Mulai dari situ perilakunya perlahan-lahan berubah. Ia tidak lagi menonton film koboi Bonanza dan menolak mengenakan baju model barat di luar sekolah. Keluarganya mengingat, Usamah kerap menonton siaran berita dan menangis saat melihat penderitaan warga Palestina.

"Usamah remaja sebenarnya tidak berubah. Tapi dia menaruh perhatian, sedih, dan frustasi terhadap nasib di Palestina dan negara-negara Timur tengah," kata ibunya.

"Usamah mengatakan kaum muslim saat itu tidak dekat pada Allah. Remaja muslim saat itu terlalu sibuk bermain dan bersenang-senang," sambung Alia.

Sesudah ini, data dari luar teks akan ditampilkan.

import Literature.NumberTheory.LFunctions.WeilTwoPrimeCellsT120
import Literature.NumberTheory.LFunctions.WeilTwoPrimeMinorant
import Summits.RiemannHypothesis.RiemannHypothesis.Theorems.WeilTwoPrimeCellsT120NuPart44
import HarnessLib

/-!
# Two-prime minorant cells on `[0, 120]`: kernel facts for the partial moment sums, group 92 (`q = 524`)

`cellsMomentQ₂₃ wL chunk q = nuPart_t_q` by `decide +kernel`, one declaration per (chunk, q). Pure proof file (continuation of the Literature chain `WeilTwoPrimeCellsT120NuFact0..85`).
-/

noncomputable section

set_option linter.dupNamespace false

namespace Summit.RiemannHypothesis.RiemannHypothesis.Theorems.EvenWinsBeyondArch

open Literature.NumberTheory.LFunctions

set_option maxHeartbeats 0 in
/-- The partial moment sum over chunk 0 at `q = 524`. [folklore] -/
theorem nuPartT120_0_524_eq :
    cellsMomentQ₂₃ weilTwoPrimeCellsT120Level weilTwoPrimeCellsT120C0 524 = nuPartT120_0_524 := by
  decide +kernel

set_option maxHeartbeats 0 in
/-- The partial moment sum over chunk 1 at `q = 524`. [folklore] -/
theorem nuPartT120_1_524_eq :
    cellsMomentQ₂₃ weilTwoPrimeCellsT120Level weilTwoPrimeCellsT120C1 524 = nuPartT120_1_524 := by
  decide +kernel

set_option maxHeartbeats 0 in
/-- The partial moment sum over chunk 2 at `q = 524`. [folklore] -/
theorem nuPartT120_2_524_eq :
    cellsMomentQ₂₃ weilTwoPrimeCellsT120Level weilTwoPrimeCellsT120C2 524 = nuPartT120_2_524 := by
  decide +kernel

set_option maxHeartbeats 0 in
/-- The partial moment sum over chunk 3 at `q = 524`. [folklore] -/
theorem nuPartT120_3_524_eq :
    cellsMomentQ₂₃ weilTwoPrimeCellsT120Level weilTwoPrimeCellsT120C3 524 = nuPartT120_3_524 := by
  decide +kernel

set_option maxHeartbeats 0 in
/-- The partial moment sum over chunk 4 at `q = 524`. [folklore] -/
theorem nuPartT120_4_524_eq :
    cellsMomentQ₂₃ weilTwoPrimeCellsT120Level weilTwoPrimeCellsT120C4 524 = nuPartT120_4_524 := by
  decide +kernel

set_option maxHeartbeats 0 in
/-- The partial moment sum over chunk 5 at `q = 524`. [folklore] -/
theorem nuPartT120_5_524_eq :
    cellsMomentQ₂₃ weilTwoPrimeCellsT120Level weilTwoPrimeCellsT120C5 524 = nuPartT120_5_524 := by
  decide +kernel


end Summit.RiemannHypothesis.RiemannHypothesis.Theorems.EvenWinsBeyondArch
import Summits.KontsevichZagierPeriods.Zeta5Search.LaiSweepShard

/-!
# `κ₃` sweep certificate — shard file 088 of 127 (shards 616–622 of 889)

HONEST FRAMING. Systematic search; no irrationality claim unless certified. This file only checks,
by `decide +kernel`, shards 616–622 of the order-cell sweep of the `κ₃` point `(74, 2180, 444; δ74)`
(engine `LaiSweepEngine`, soundness `LaiSweepJump/Free/Eval/Shard/Kappa3`; a shard is `⟨regime, n,
p, q, p', q', Lo, Up⟩`: `n` cells from `p/q` to `p'/q'` with integer rate sums in `[Lo, Up]`, `K =
128`, `D = 2^40`). It draws NO conclusion: only the capstone `LaiKappa3SweepCert`, which needs all
127 shard files, does. Kernel cost of this file ≈ 560 cells × 0.3 s.
-/

namespace Summit.KontsevichZagierPeriods.Zeta5Search.Sweep

set_option maxHeartbeats 100000000 in
/-- Shard 616: 80 cells of regime B from `157/239` to `129/196`.
[cite: Lai2024BallRivoal, §4 Lemma 4.3] -/
theorem shard616 :
    Shard.check 128 (2^40)
      ⟨true, 80, 157, 239, 129, 196, 12535378455206, 17301790687490⟩ = true := by
  decide +kernel

set_option maxHeartbeats 100000000 in
/-- Shard 617: 80 cells of regime B from `129/196` to `792/1201`.
[cite: Lai2024BallRivoal, §4 Lemma 4.3] -/
theorem shard617 :
    Shard.check 128 (2^40)
      ⟨true, 80, 129, 196, 792, 1201, 12793613426531, 17676793390465⟩ = true := by
  decide +kernel

set_option maxHeartbeats 100000000 in
/-- Shard 618: 80 cells of regime B from `792/1201` to `183/277`.
[cite: Lai2024BallRivoal, §4 Lemma 4.3] -/
theorem shard618 :
    Shard.check 128 (2^40)
      ⟨true, 80, 792, 1201, 183, 277, 11910430723441, 16473408588234⟩ = true := by
  decide +kernel

set_option maxHeartbeats 100000000 in
/-- Shard 619: 80 cells of regime B from `183/277` to `233/352`.
[cite: Lai2024BallRivoal, §4 Lemma 4.3] -/
theorem shard619 :
    Shard.check 128 (2^40)
      ⟨true, 80, 183, 277, 233, 352, 12710901691702, 17598569011527⟩ = true := by
  decide +kernel

set_option maxHeartbeats 100000000 in
/-- Shard 620: 80 cells of regime B from `233/352` to `63/95`.
[cite: Lai2024BallRivoal, §4 Lemma 4.3] -/
theorem shard620 :
    Shard.check 128 (2^40)
      ⟨true, 80, 233, 352, 63, 95, 12138537389107, 16823533563513⟩ = true := by
  decide +kernel

set_option maxHeartbeats 100000000 in
/-- Shard 621: 80 cells of regime B from `63/95` to `95/143`.
[cite: Lai2024BallRivoal, §4 Lemma 4.3] -/
theorem shard621 :
    Shard.check 128 (2^40)
      ⟨true, 80, 63, 95, 95, 143, 11645337772866, 16156014711666⟩ = true := by
  decide +kernel

set_option maxHeartbeats 100000000 in
/-- Shard 622: 80 cells of regime B from `95/143` to `187/281`.
[cite: Lai2024BallRivoal, §4 Lemma 4.3] -/
theorem shard622 :
    Shard.check 128 (2^40)
      ⟨true, 80, 95, 143, 187, 281, 11298453728775, 15689811825975⟩ = true := by
  decide +kernel

/-- The checked shards of this file, in order. [folklore] -/
def shards088 : List (CheckedShard 128 (2^40)) :=
  [⟨_, shard616⟩, ⟨_, shard617⟩, ⟨_, shard618⟩, ⟨_, shard619⟩, ⟨_, shard620⟩,
    ⟨_, shard621⟩, ⟨_, shard622⟩]

end Summit.KontsevichZagierPeriods.Zeta5Search.Sweep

Usamah mulai puasa Senin-Kamis. Jadwal hidupnya berubah. Usai shalat Isya, ia langsung tidur. Tengah malah ia selalu shalat tahajud. Usamah pun lebih disiplin pada adik-adiknya, dengan meminta mereka shalat Subuh di masjid terdekat.

Usamah juga membenci hal-hal yang berbau seksual. Ketika ia menangkap basah adiknya menggoda pembantu mereka, Usamah marah bukan main. Ia menampar adiknya.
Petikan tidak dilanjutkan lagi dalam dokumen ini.